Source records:
-.-.-

/-- **WITH THE BLOCK POINCARÉ INEQUALITY ON `N(Q′)`** (`nsq μ ≤ C_P·nsq (Dμ)` for `Q′μ = 0`): on Bałaban's slice
`nsq (Dμ_A) ≤ C_P·nsq (Q′ᴴc_A)` (from `nsq (Dμ) = re⟨μ, Δ′μ⟩ ≤ √(nsq μ)√(nsq (Δ′μ))`). [folklore] -/
theorem nsq_Dg_orthGauge_le (h : SliceData Cu Dg Dp G Qs Qv Dg₁) (hS : IsUnit (gramS G Qs).det) {C_P : ℝ} (hCP : 0 ≤ C_P)
    (hP : ∀ mu : m → ℂ, Qs *ᵥ mu = 0 → nsq mu ≤ C_P * nsq (Dg *ᵥ mu)) (A : v → ℂ) (hR : gaugeR G Qs *ᵥ (Dgᴴ *ᵥ A) = 0) :
    nsq (Dg *ᵥ orthGauge Dg G Qs A) ≤ C_P * nsq (Qsᴴ *ᵥ coarsePart Dg G Qs A) := by
  set mu := orthGauge Dg G Qs A with hmu
  set X := nsq (Dg *ᵥ mu) with hX
  set F := nsq (Qsᴴ *ᵥ coarsePart Dg G Qs A) with hF
  have hmu0 : Qs *ᵥ mu = 0 := Qs_orthGauge hS A
  -- `X = re⟨μ, Δ′μ⟩`
  have e1 : X = (star mu ⬝ᵥ (Dp *ᵥ mu)).re := by
    rw [hX, h.lap_of_ker mu hmu0, dotProduct_mulVec_eq_star_conjTranspose_mulVec, Matrix.conjTranspose_conjTranspose,
      star_dotProduct_self, Complex.ofReal_re]
  have e2 : X ≤ Real.sqrt (nsq mu) * Real.sqrt (nsq (Dp *ᵥ mu)) := by rw [e1]; exact re_star_dotProduct_le _ _
  have e3 : Real.sqrt (nsq mu) ≤ Real.sqrt (C_P * X) := Real.sqrt_le_sqrt (hP mu hmu0)
  have e4 : Real.sqrt (nsq (Dp *ᵥ mu)) ≤ Real.sqrt F := Real.sqrt_le_sqrt (nsq_Dp_orthGauge_le h hS A hR)
  have hX0 : 0 ≤ X := nsq_nonneg _
  have hF0 : 0 ≤ F := nsq_nonneg _
  have e5 : X ≤ Real.sqrt (C_P * X) * Real.sqrt F :=
    e2.trans (mul_le_mul e3 e4 (Real.sqrt_nonneg _) (Real.sqrt_nonneg _))
  -- `√(C_P X)·√F ≤ (X + C_P F)/2`
  have e6 : Real.sqrt (C_P * X) * Real.sqrt F ≤ (X + C_P * F) / 2 := by
    have e7 : Real.sqrt (C_P * X) * Real.sqrt F = Real.sqrt X * Real.sqrt (C_P * F) := by
      rw [← Real.sqrt_mul (by positivity), ← Real.sqrt_mul hX0]; ring_nf
    rw [e7]
    nlinarith [sq_nonneg (Real.sqrt X - Real.sqrt (C_P * F)), Real.sq_sqrt hX0, Real.sq_sqrt (show 0 ≤ C_P * F by positivity)]
  linarith
/-- If `j̄_f` is NOT 8-shift invariant, `f` has an odd conjugation defect of ratio `8`. [folklore] -/
theorem conjDefectOdd_of_not_isEightShiftInvariant (hre : realPeriods f = AddSubgroup.zmultiples (plusPeriod f / 2))
    (h : ¬ IsEightShiftInvariant (plusCharMod2 f hre)) : ConjDefectOdd f 8 := by
  unfold IsEightShiftInvariant at h
  push Not at h
  obtain ⟨a, b, c, d, hdet, hc, hne⟩ := h
  have hdet8 : a * d - b * ((8 : ℕ) * c) = 1 := by push_cast; linear_combination hdet
  refine ⟨a, b, c, d, hdet8, hc, plusCoord f hre (g0Of a ((8 : ℕ) * b) c d (by linear_combination hdet8) hc)
      - plusCoord f hre (g0Of a b ((8 : ℕ) * c) d hdet8 (Dvd.dvd.mul_left hc _)), ?_, conjDefect_add_conj f hre 8 a b c d hdet8 hc⟩
  intro h2
  apply hne
  have e1 : (g0Of (M := N) a (8 * b) c d (by linear_combination hdet) hc) =
      g0Of a ((8 : ℕ) * b) c d (by linear_combination hdet8) hc := g0Of_congr rfl (by push_cast; ring) rfl rfl _ _ _ _
  have e2 : (g0Of (M := N) a b (8 * c) d hdet (Dvd.dvd.mul_left hc 8)) =
      g0Of a b ((8 : ℕ) * c) d hdet8 (Dvd.dvd.mul_left hc _) := g0Of_congr rfl rfl (by push_cast; ring) rfl _ _ _ _
  rw [e1, e2]
  simp only [plusCharMod2]
  rw [← sub_eq_zero, ← Int.cast_sub]
  exact (ZMod.intCast_zmod_eq_zero_iff_dvd _ 2).mpr h2

/-- **(CD₈) — UNCONDITIONAL (from G₈):** every rational newform with odd plus index has an odd conjugation defect of ratio `8`, at
EVERY level `N ≥ 1`. [new: the `p = 2` twin of es's (CD₉), unconditional] -/
theorem conjDefectOdd_eight [NeZero N] (hf : IsNewform0 f) (hQ : coeffField f = ⊥) (hd : PlusIndexPrimeTo 2 f) :
    ConjDefectOdd f 8 := by
  have hΩ : plusPeriod f ≠ 0 := (IsNewform0.plusPeriod_pos_holds hf hQ).ne'
  obtain ⟨hre, -⟩ := realPeriods_eq_zmultiples_of_plusPeriod_ne_zero f hΩ
  by_contra hno
  have hinv : IsEightShiftInvariant (plusCharMod2 f hre) := by
    by_contra hni
    exact hno (conjDefectOdd_of_not_isEightShiftInvariant f hre hni)
  exact not_isDiamond_plusCharMod2 f hre hf hQ hd
    (eightShiftInvariantIsDiamond_holds N (Nat.pos_of_ne_zero (NeZero.ne N)) (plusCharMod2 f hre)
      (isAdd_plusCharMod2 f hre hΩ) hinv)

-.-.-

_Action item_
Copy the entries above exactly, but only from the line holding "X)·√F ≤ (X + C_P" through the line holding "by_contra hno", both included.

_Exercise result_
  -- `√(C_P X)·√F ≤ (X + C_P F)/2`
  have e6 : Real.sqrt (C_P * X) * Real.sqrt F ≤ (X + C_P * F) / 2 := by
    have e7 : Real.sqrt (C_P * X) * Real.sqrt F = Real.sqrt X * Real.sqrt (C_P * F) := by
      rw [← Real.sqrt_mul (by positivity), ← Real.sqrt_mul hX0]; ring_nf
    rw [e7]
    nlinarith [sq_nonneg (Real.sqrt X - Real.sqrt (C_P * F)), Real.sq_sqrt hX0, Real.sq_sqrt (show 0 ≤ C_P * F by positivity)]
  linarith
/-- If `j̄_f` is NOT 8-shift invariant, `f` has an odd conjugation defect of ratio `8`. [folklore] -/
theorem conjDefectOdd_of_not_isEightShiftInvariant (hre : realPeriods f = AddSubgroup.zmultiples (plusPeriod f / 2))
    (h : ¬ IsEightShiftInvariant (plusCharMod2 f hre)) : ConjDefectOdd f 8 := by
  unfold IsEightShiftInvariant at h
  push Not at h
  obtain ⟨a, b, c, d, hdet, hc, hne⟩ := h
  have hdet8 : a * d - b * ((8 : ℕ) * c) = 1 := by push_cast; linear_combination hdet
  refine ⟨a, b, c, d, hdet8, hc, plusCoord f hre (g0Of a ((8 : ℕ) * b) c d (by linear_combination hdet8) hc)
      - plusCoord f hre (g0Of a b ((8 : ℕ) * c) d hdet8 (Dvd.dvd.mul_left hc _)), ?_, conjDefect_add_conj f hre 8 a b c d hdet8 hc⟩
  intro h2
  apply hne
  have e1 : (g0Of (M := N) a (8 * b) c d (by linear_combination hdet) hc) =
      g0Of a ((8 : ℕ) * b) c d (by linear_combination hdet8) hc := g0Of_congr rfl (by push_cast; ring) rfl rfl _ _ _ _
  have e2 : (g0Of (M := N) a b (8 * c) d hdet (Dvd.dvd.mul_left hc 8)) =
      g0Of a b ((8 : ℕ) * c) d hdet8 (Dvd.dvd.mul_left hc _) := g0Of_congr rfl rfl (by push_cast; ring) rfl _ _ _ _
  rw [e1, e2]
  simp only [plusCharMod2]
  rw [← sub_eq_zero, ← Int.cast_sub]
  exact (ZMod.intCast_zmod_eq_zero_iff_dvd _ 2).mpr h2

/-- **(CD₈) — UNCONDITIONAL (from G₈):** every rational newform with odd plus index has an odd conjugation defect of ratio `8`, at
EVERY level `N ≥ 1`. [new: the `p = 2` twin of es's (CD₉), unconditional] -/
theorem conjDefectOdd_eight [NeZero N] (hf : IsNewform0 f) (hQ : coeffField f = ⊥) (hd : PlusIndexPrimeTo 2 f) :
    ConjDefectOdd f 8 := by
  have hΩ : plusPeriod f ≠ 0 := (IsNewform0.plusPeriod_pos_holds hf hQ).ne'
  obtain ⟨hre, -⟩ := realPeriods_eq_zmultiples_of_plusPeriod_ne_zero f hΩ
  by_contra hno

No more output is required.